コリン・ファース58歳に学ぶ「よい歳のとりかた」とは?

コリン・ファース58歳に学ぶ「よい歳のとりかた」とは?

コリン・ファースさん

 早咲きがいれば遅咲きもいるのが、ハリウッド。そんな中、コリン・ファースは、永遠の春を謳歌してきた珍しい存在だ。

 23歳にして「アナザー・カントリー」で舞台デビュー。翌年には同作の映画版でスクリーンデビューを果たした彼に、ハリウッドスターにつきものの苦労話は無縁。58歳の今も、『キングスマン』『マンマ・ミーア!』のような娯楽作品から、最新作『喜望峰の風に乗せて』のような奥深い実話物まで幅広く出演を続けている。

 そしてこの『喜望峰〜』での演技が、また凄いのだ。彼が演じるのは、妻子のためにも一花咲かせたいと夢見るビジネスマンのクローハースト。単独無寄港世界一周ヨットレースに賞金狙いで参加を決めるも、肝心の腕はアマチュアレベル。しかし、仕事柄セールスがお得意の彼は、だから面白いのだとそれを売り込み材料にし、スポンサーまで獲得してしまう。ファースに言わせればヒーローとバカは紙一重で、これはその物語だ。

「物語はいつも不可能なことへの挑戦から始まる。リスクはとてつもなく大きいし、愛する人を残して旅立たなければならない。そして、結果によって、英雄と仰がれたり、『ほら、だから言ったじゃないか』と蔑まれたりする。この映画は、そのどちらにも加担しない。この作品で僕らが目指したのは、人間としての彼の心理を理解し、共感しようとすることだ」

 映画は、名声の残酷さも描き出す。メディアをスポンサーにつけたクローハーストはたちまち脚光を浴びる。しかし、そのことが彼に大きなプレッシャーを与えるのだ。
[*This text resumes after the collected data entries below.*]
import Literature.NumberTheory.LFunctions.Zhang2022.RepairBedLadderCertificatesDeep
import HarnessLib

/-!
# Zhang (2022) rescue bed (D-0124 (3)): stride-8 sweep certificates toward the ladder rung `D_73^− = −96295483`, file b
# of 12 (chunks 6928832, 7088461, 7248090)

Topic `Literature/NumberTheory/LFunctions/Zhang2022` (Landau–Siegel audit tree; verdict-neutral), cell landau-siegel, LS RESCUE PROTOCOL
(D-0124) part (3) GENUINE BED, typer seat ls-rescue-typ-1. **Nothing here is a claim about Landau–Siegel zeros; the programme SEARCHES
and TYPES; no claim about Landau–Siegel zeros, Theorems 1–2 of arXiv:2211.02515 or a repaired Margin232 until a kernel theorem says so.**
Pure CERTIFICATE file (theorems only): pieces of the minimality sweep for the rule-`L1y` rung `D_73^−` of bed-1's spec `bed1-KG1-v0.1`
(Lehmer–Lehmer–Shanks 1970): `sweep8 (allInertCheckNeg 73) (8m₀ + 3) n = true` says that no `N = 8m + 3`, `m₀ ≤ m < m₀ + n`, has all
primes `≤ 73` inert for `D = −N` (`RepairBedLadderCertificatesDeep.sweep8_sound`, `allInertCheck_neg_false_of_sweep8`; the other residues
mod `8` fail at the prime `2`). The whole range `51599563 ≤ N < 96295483` takes 35 such chunks of ≈ one minute of kernel time
(three per file); the assembly into `sweep73_neg` and **`isLeastAllInert_neg96295483`** is `RepairBedLadderCertificatesDeepNeg2.lean`.

## References

* [LehmerLehmerShanks1970] D. H. Lehmer, E. Lehmer, D. Shanks, *Integer sequences having prescribed quadratic character*,
  Math. Comp. 24 (1970) 433–451, §1 and Tables.
-/

namespace Literature.NumberTheory.LFunctions.Zhang2022.Repair.Bed

/-- Stride-8 certificate chunk at `y = 73`: every `N ≡ 3 (mod 8)` with `55430659 ≤ N ≤ 56707683` fails the all-inert check
(`159629` evaluations, one kernel declaration). [cite: LehmerLehmerShanks1970, §1] -/
theorem sweep73_neg_cert_6928832 : sweep8 (allInertCheckNeg 73) (8 * 6928832 + 3) 159629 = true := by
  decide +kernel

/-- Stride-8 certificate chunk at `y = 73`: every `N ≡ 3 (mod 8)` with `56707691 ≤ N ≤ 57984715` fails the all-inert check
(`159629` evaluations, one kernel declaration). [cite: LehmerLehmerShanks1970, §1] -/
theorem sweep73_neg_cert_7088461 : sweep8 (allInertCheckNeg 73) (8 * 7088461 + 3) 159629 = true := by
  decide +kernel

/-- Stride-8 certificate chunk at `y = 73`: every `N ≡ 3 (mod 8)` with `57984723 ≤ N ≤ 59261747` fails the all-inert check
(`159629` evaluations, one kernel declaration). [cite: LehmerLehmerShanks1970, §1] -/
theorem sweep73_neg_cert_7248090 : sweep8 (allInertCheckNeg 73) (8 * 7248090 + 3) 159629 = true := by
  decide +kernel

end Literature.NumberTheory.LFunctions.Zhang2022.Repair.Bed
「有名になることで自分の価値を見出そうとする人は多い。だが、メディアが求めるのは彼らが欲しい話、売れる話だ。もちろん、クローハーストは自らそこに足を突っ込んだ。左右をよく見ないで道を渡って車にはねられたら、自己責任だと言われるだろう。だが、左右をよく見なかったのは罪なのだろうか?」

■「中年の危機」について聞くと意外な答えが

 近年は、プロデューサーとしても活躍。2017年日本公開された『ラビング 愛という名前のふたり』も、そのひとつだ。自分がやりたい役を作り出すために映画製作に乗り出す俳優は多いが、超売れっ子の彼の場合は「自分が出演するのは必然的に白人の男の話になる。俳優として自分にオファーが来ないような話を、プロデューサーとしてつくるのが目的」とのこと。

 そんな彼にミッドライフクライシス(中年の危機)の経験を聞くと、「21歳の時にね。自分がすごく年寄りになったように感じたものさ」と余裕のお答え。37年にわたる“老後”がこんな感じなら、歳を取るのも悪くない?
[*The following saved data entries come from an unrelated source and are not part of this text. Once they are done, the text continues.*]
import Mathlib.Analysis.SpecialFunctions.Pow.Real
import Literature.Analysis.FunctionSpaces.FlatTorus
import Literature.Analysis.FunctionSpaces.TorusCalculus
import Literature.Analysis.FunctionSpaces.TorusSobolevNorm
import Literature.Analysis.FunctionSpaces.HolderNorm
import Literature.Analysis.FluidPDE.PassiveScalar
import HarnessLib

/-!
# The Alberti–Crippa–Mazzucato quasi-self-similar mixing family (Bruè–De Lellis 2023, Thm. 4.1;
Cheskidov 2023, Thm. 3.1)

Topic `Literature/Analysis/FluidPDE` (trunk FluidKinetic, family `turb`). This file vendors, as a
named fact, the *building block* on which the `2½`-dimensional anomalous-dissipation
constructions rest:

* Bruè–De Lellis, CMP 400 (2023), Thm. 1.1 — vendored as
  `Literature.Analysis.FluidPDE.brue_deLellis_anomalous_dissipation` (`AnomalousDissipation.lean`);
* Bruè–Colombo–Crippa–De Lellis–Sorella 2024 — `Literature.Analysis.FluidPDE.bccds_onsager_critical` (ibid.);
* Cheskidov, arXiv:2311.04182 (2023), Thm. 1.3 — `Literature.Analysis.FluidPDE.cheskidov_time_periodic_anomaly`
  (`ZerothLaw.lean`), whose printed proof (§6) periodises in time the total-dissipation-anomaly
  construction of its Thm. 2.1/§4, itself built from the family below (its Thm. 3.1).

**The fact** (`Literature.Analysis.FluidPDE.alberti_crippa_mazzucato_family`): there is a sequence
`(ρ_n, v_n)_{n ∈ ℕ}` of smooth solutions of the transport equation `∂ₜρ_n + v_n·∇ρ_n = 0` on
`[0,1] × T²` with smooth divergence-free drifts `v_n`, frequencies `λ_n = 5^n`, such that
(a) `‖∂ₜ^k v_n‖_{L^∞(0,1; C^α(T²))} ≤ C(α,k) λ_n^{α-1}` for every `α ≥ 0`, `k ∈ ℕ`;
(b) `ρ_n(t)` has zero mean and `‖ρ_n(t)‖_{L²} = 1` for every `t ∈ [0,1]`, and
`‖ρ_n(t)‖_{L^∞} ≤ 10`, `‖∇ρ_n(t)‖_{L^∞} ≤ C λ_n`, `‖ρ_n(t)‖_{Ḣ⁻¹} ≤ C λ_n⁻¹` for an absolute
constant `C`; (c) for every `n` there is a compact `K_n ⊂ (0,1)²` with
`supp v_n(t) ∪ supp ρ_n(t) ⊂ K_n` for all `t ∈ [0,1]`; (d) `ρ_n(1) = ρ_{n+1}(0)`. This is
Bruè–De Lellis 2023, Thm. 4.1 (a)–(d) (stated on `[0,1]²`; item (c), read per level — see
"Deprecated" below for why — is what makes the `1`-periodic extension to `T²`, used from their
§5 on, smooth), restated on `T²` as in Cheskidov 2023, Thm. 3.1 (which prints (a), (b), (d));
the construction is Alberti–Crippa–Mazzucato, JAMS 32 (2019) (Thms. 8 and 19 with the geometric
constructions of §§4–8). The explicit patching formula (BDL (4.3)–(4.4)) is *not* vendored (a
weaker statement); item (c) is kept because it yields the zero mean of the (divergence-free,
compactly supported) drifts `v_n(t)`, needed for the mean-zero clauses of the turbulence
statements; the convective estimate BDL (4.10), `‖∂ₜ^k (v_n·∇v_n)‖_{C([0,1];C^α)} ≤ C(α,k) λ_n^{α-1}`
for `α > 0`, which BDL derive from the patching structure, is vendored as a separate conjunct
since it is used as such downstream (BDL Lemma 5.1; Cheskidov §3, convergence `g^m → g`).

## Lean rendering (design choices)

* Fields are time-first, `ρ : ℕ → ℝ → T² → ℝ`, `v : ℕ → ℝ → T² → ℝ²` with
  `T² = UnitAddTorus (Fin 2)`, `ℝ² = EuclideanSpace ℝ (Fin 2)`; "smooth solution of the transport
  equation with smooth divergence-free drift on `[0,1] × T²`" is the accepted
  `Torus.IsClassicalScalarTransportOn (Icc 0 1) 0 (v n) (ρ n)` (`PassiveScalar.lean`, diffusivity
  `κ = 0`, one-sided time derivative within `[0,1]`, joint `C^∞` of drift and scalar on
  `[0,1] × T²`, `div v_n(t) = 0`).
* `C^α(T²)` for `α = j + r`, `j ∈ ℕ`, `r ∈ [0,1)`: the accepted `Torus.eContDiffHolderNorm j r`
  (`HolderNorm.lean`: `∑_{i ≤ j} ‖Dⁱ f‖_∞ + [Dʲ f]_r` of the periodic lift; for `r = 0` Mathlib's
  `0`-Hölder seminorm is the oscillation, so `C^{j,0} ≃ C^j` up to a factor `3`, absorbed in the
  constants). Every `α ≥ 0` is uniquely `j + r` with `r < 1`, so quantifying over `(j, r)`,
  `r < 1`, is the printed "every `α ≥ 0`"; the right-hand side is the real power
  `5 ^ ((j + r - 1) n)`.
* `∂ₜ^k` of a time-dependent field at `t ∈ [0,1]` is `iteratedDerivWithin k (fun s => v n s x)
  (Icc 0 1) t` (one-sided at the endpoints, the convention of `Torus.timeDerivWithin`).
* `‖∇ρ‖_{L^∞}`, `‖ρ‖_{L^∞}` of smooth functions are pointwise bounds (`Torus.gradient`);
  `‖ρ‖_{L²}² = ∫ ρ²` (`= Torus.scalarL2Sq`); zero mean is `Torus.HasZeroMean`.
* `Ḣ⁻¹(T²)`: the accepted `Torus.eHomSobolevSeminorm (-1)` of `ρ` viewed in `ℂ`
  (`(∑_{k ≠ 0} |k|⁻² |ρ̂(k)|²)^{1/2}`, characters `e^{2πi k·x}`); this is `2π` times the seminorm
  with the dimensional factor `(2π|k|)⁻²`, a harmless absolute factor in (b).
* Item (c) on the torus: `K_n` is a compact subset of the open unit square of `ℝ²`
  (`{y | ∀ i, y i ∈ Ioo 0 1}`) and the fields vanish at `proj y` for all `y` of the accepted
  fundamental cube `Torus.unitCube (Fin 2) = [0,1)²` outside `K_n`.
* Nothing is asserted for `t ∉ [0,1]` (values there are irrelevant junk of the witnesses).

## Deprecated (2026-08-16): the `n`-uniform reading of BDL Thm. 4.1 (c)

`alberti_crippa_mazzucato_quasi_self_similar` (the first rendering of this fact) reads BDL (c)
with its printed quantifier order, ONE compact `K ⊂ (0,1)²` for all `n`. That statement is not
proved by any of its sources and is inconsistent with the structure BDL's own Thm. 4.1 asserts:
by (4.3), `ρ_n(·,t)|_Q = Θ_{i(Q)}(2·5ⁿ(· - r(Q)), t)` for EVERY square `Q` of the tiling
`𝒬(2·5ⁿ)` of `[0,1]²`, and by (ii) each `Θ_i(·,t)` has unit `L²((0,1)²)`-mass, so
`∫_Q ρ_n(·,t)² = (2·5ⁿ)⁻² > 0` on each of the `4·25ⁿ` squares, in particular on those adjacent
to `∂[0,1]²`; hence `dist(supp ρ_n(·,t), ∂[0,1]²) ≤ diam Q = √2 (2·5ⁿ)⁻¹ → 0`, while a compact
`K ⊂ (0,1)²` has positive distance from `∂[0,1]²`. What the source of the construction proves is
the per-level statement (Alberti–Crippa–Mazzucato 2019, Thm. 19: "`u` and `ρ` are supported in
`Q` for all times"; §8.5 (a): at scale `ℓ(t)` the fields live in tubes `B(Γ(t), 2r/ℓ(t))`;
§8.6: "the velocity field `u` vanishes in a neighborhood of the boundary of `Q`"), and this is
all that is used downstream (BDL §5, first paragraph: the `1`-periodic extension to `T²` is
smooth; Cheskidov 2023, §3: the drifts have zero mean); Cheskidov's Thm. 3.1 does not print (c)
at all. The old declaration is kept verbatim (it has in-tree users, all of which only use it
through `alberti_crippa_mazzucato_quasi_self_similar.family`) and deprecated in favour of
`alberti_crippa_mazzucato_family`; whether some *other* family satisfies the uniform clause is
not addressed in the literature, so no `_holds` theorem can be vendored for it.

## Status of the fact (2026-08): reduction to the geometry

* `alberti_crippa_mazzucato_family` is PROVED from the purely geometric fact
  `acm_building_blocks` (`QuasiSelfSimilarBuildingBlocks.lean`: existence of the building blocks
  of BDL §4.1 whose patches (4.3)–(4.4) are smooth, supported in the open square at each level,
  and hand over) in `QuasiSelfSimilarFamilyProofs.lean`
  (`alberti_crippa_mazzucato_family_of_building_blocks`), the scaling analysis of ACM §6 /
  BDL Thm. 4.1 (a), (b), (4.10) being carried out in `QuasiSelfSimilarFamilyEstimates.lean`
  (with `TorusPatching`, `TorusPatchingCalculus`, `TorusCellwiseHNegOne`, `HolderInterpolation`,
  `SpaceTimeSliceDerivatives` in `FunctionSpaces/`). It also follows from the planar family
  `alberti_crippa_mazzucato_planar_family` (`QuasiSelfSimilarPlanar.lean`, BDL Thm. 4.1 on
  `[0,1] × ℝ²`) by periodisation (`alberti_crippa_mazzucato_family_of_planar`,
  `QuasiSelfSimilarMixingProofs.lean`).
* `acm_building_blocks` is in turn PROVED (`QuasiSelfSimilarCompatibleBlocksProofs.lean`:
  `acm_building_blocks_of_compatible_blocks`) from the finer kinematic fact
  `acm_compatible_blocks` (`QuasiSelfSimilarCompatibleBlocks.lean`: finitely many smooth
  incompressible blocks with gates, a child/seed labelling rule and one standard gate field per
  axis, ACM §8.1, §8.4 (a)–(c), §8.5): the quasi-self-similar induction of ACM §6.2 (labels
  `QuasiSelfSimilar.blockLabel`), the smooth gluing across interfaces of ACM §8.6–8.8
  (`FunctionSpaces/TorusPatchingGlue.lean`), the per-level supports, the hand-over and the
  conservation of mean and mass (`BoxTransportConservation.lean`) are theorems; the symmetries of
  the square acting on blocks (`QuasiSelfSimilarSymmetry.lean`, `QuasiSelfSimilarGenerators.lean`,
  `QuasiSelfSimilarGeneratorMoves.lean`) reduce it further to the generating moves of the Peano
  snake, whose curves the source gives only by figures (ACM §8.9–8.11).

## References

* G. Alberti, G. Crippa, A. L. Mazzucato, *Exponential self-similar mixing by incompressible
  flows*, J. Amer. Math. Soc. 32 (2019), 445–490, Thms. 8, 19, §§4–8, in particular §8.5 (a),
  §8.6 (arXiv:1605.02090, pp. 20, 26–27).
* E. Bruè, C. De Lellis, *Anomalous dissipation for the forced 3D Navier–Stokes equations*,
  Comm. Math. Phys. 400 (2023), 1507–1533, §4: (ii), Thm. 4.1 (a)–(d) with (4.3)–(4.4),
  eq. (4.10) (arXiv:2207.06301, p. 9).
* A. Cheskidov, *Dissipation anomaly and anomalous dissipation in incompressible fluid flows*,
  arXiv:2311.04182 (2023), Thm. 3.1 (p. 10).
-/

noncomputable section

open MeasureTheory Set Filter Topology
open scoped NNReal ENNReal

namespace Literature.Analysis.FluidPDE

/-- **Quasi-self-similar mixing family, per-level supports** (Alberti–Crippa–Mazzucato 2019,
§§6–8; as printed in Bruè–De Lellis, CMP 400 (2023), Thm. 4.1 (a), (b), (d), eq. (4.10), with
item (c) in its consistent per-level reading, and in Cheskidov, arXiv:2311.04182, Thm. 3.1, with
`λ_n = 5^n`). There exist smooth solutions `ρ_n ∈ C^∞([0,1] × T²)` of the transport equation
`∂ₜρ_n + v_n·∇ρ_n = 0` with smooth divergence-free drifts `v_n ∈ C^∞([0,1] × T²; ℝ²)`, `n ∈ ℕ`,
such that:
(a) for every `α = j + r ≥ 0` (`j ∈ ℕ`, `0 ≤ r < 1`) and `k ∈ ℕ` there is `C(α,k)` with
`‖∂ₜ^k v_n(t)‖_{C^α(T²)} ≤ C(α,k) 5^{(α-1)n}` for all `n` and `t ∈ [0,1]`;
(BDL (4.10)) for every `α = j + r > 0` (`r < 1`) and `k` there is `C(α,k)` with
`‖∂ₜ^k (v_n·∇v_n)(t)‖_{C^α(T²)} ≤ C(α,k) 5^{(α-1)n}` for all `n`, `t ∈ [0,1]`;
(b) `∫ ρ_n(t) = 0`, `∫ ρ_n(t)² = 1` and `‖ρ_n(t)‖_{L^∞} ≤ 10` for all `n`, `t ∈ [0,1]`, and there
is an absolute constant `C` with `‖∇ρ_n(t)‖_{L^∞} ≤ C 5^n` and `‖ρ_n(t)‖_{Ḣ⁻¹} ≤ C 5^{-n}` for
all `n`, `t ∈ [0,1]`;
(c) for every `n` there is a compact `K_n ⊂ (0,1)²` with `supp v_n(·,t) ∪ supp ρ_n(·,t) ⊂ K_n`
for all `t ∈ [0,1]` (on the torus: `v_n(t)` and `ρ_n(t)` vanish at `proj y` for every `y` of the
fundamental cube `[0,1)²` outside `K_n`) — in particular the divergence-free `v_n(t)` have zero
mean;
(d) `ρ_n(1) = ρ_{n+1}(0)` for every `n`.
See the module docstring for the rendering of the norms (`Torus.eContDiffHolderNorm`,
`Torus.eHomSobolevSeminorm (-1)`, one-sided `iteratedDerivWithin` in time), for what is not
vendored (the patching formulas BDL (4.3)–(4.4)), and ("Deprecated") for why item (c) is read per
level and not with the `n`-uniform compact set printed in BDL (c).
[cite: BrueDeLellisCMP2023, Thm. 4.1 and (4.10)] [cite: Cheskidov2023, Thm. 3.1] [cite: AlbertiCrippaMazzucato2019, Thm. 19, §8.5 (a), §8.6] -/
def alberti_crippa_mazzucato_family : Prop :=
  ∃ (ρ : ℕ → ℝ → UnitAddTorus (Fin 2) → ℝ)
    (v : ℕ → ℝ → UnitAddTorus (Fin 2) → EuclideanSpace ℝ (Fin 2)),
    (∀ n, Torus.IsClassicalScalarTransportOn (Icc 0 1) 0 (v n) (ρ n)) ∧
    (∀ (j k : ℕ) (r : ℝ≥0), r < 1 → ∃ C : ℝ, ∀ n : ℕ, ∀ t ∈ Icc (0 : ℝ) 1,
      FunctionSpaces.Torus.eContDiffHolderNorm j r
          (fun x => iteratedDerivWithin k (fun s => v n s x) (Icc 0 1) t) ≤
        ENNReal.ofReal (C * (5 : ℝ) ^ (((j : ℝ) + r - 1) * n))) ∧
    (∀ (j k : ℕ) (r : ℝ≥0), r < 1 → 0 < (j : ℝ) + r → ∃ C : ℝ, ∀ n : ℕ, ∀ t ∈ Icc (0 : ℝ) 1,
      FunctionSpaces.Torus.eContDiffHolderNorm j r
          (fun x => iteratedDerivWithin k
            (fun s => FunctionSpaces.Torus.convect (v n s) (v n s) x) (Icc 0 1) t) ≤
        ENNReal.ofReal (C * (5 : ℝ) ^ (((j : ℝ) + r - 1) * n))) ∧
    (∀ n : ℕ, ∀ t ∈ Icc (0 : ℝ) 1,
      FunctionSpaces.Torus.HasZeroMean (ρ n t) ∧ ∫ x, ρ n t x ^ 2 = 1 ∧ ∀ x, |ρ n t x| ≤ 10) ∧
    (∃ C : ℝ, ∀ n : ℕ, ∀ t ∈ Icc (0 : ℝ) 1,
      (∀ x, ‖FunctionSpaces.Torus.gradient (ρ n t) x‖ ≤ C * 5 ^ n) ∧
      FunctionSpaces.Torus.eHomSobolevSeminorm (-1) (fun x => (ρ n t x : ℂ)) ≤
        ENNReal.ofReal (C * (5 ^ n)⁻¹)) ∧
    (∀ n : ℕ, ∃ K : Set (EuclideanSpace ℝ (Fin 2)), IsCompact K ∧
      K ⊆ {y | ∀ i, y i ∈ Ioo (0 : ℝ) 1} ∧
      ∀ t ∈ Icc (0 : ℝ) 1, ∀ y ∈ FunctionSpaces.Torus.unitCube (Fin 2), y ∉ K →
        v n t (FunctionSpaces.Torus.proj y) = 0 ∧ ρ n t (FunctionSpaces.Torus.proj y) = 0) ∧
    (∀ n : ℕ, ρ n 1 = ρ (n + 1) 0)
Colin Firth/1960年生まれ。英国を代表する演技派俳優。『英国王のスピーチ』でアカデミー賞とゴールデン・グローブ賞、『シングルマン』でヴェネチア映画祭最優秀男優賞を受賞。『ブリジット・ジョーンズの日記』『マンマ・ミーア!』『裏切りのサーカス』『キングスマン』等話題作に次々出演している。

INFORMATION

『喜望峰の風に乗せて』
1月11日(金)TOHOシネマズ シャンテほか全国ロードショー
http://kibouhou-movie.jp/

(猿渡 由紀/週刊文春 2019年1月3・10日号)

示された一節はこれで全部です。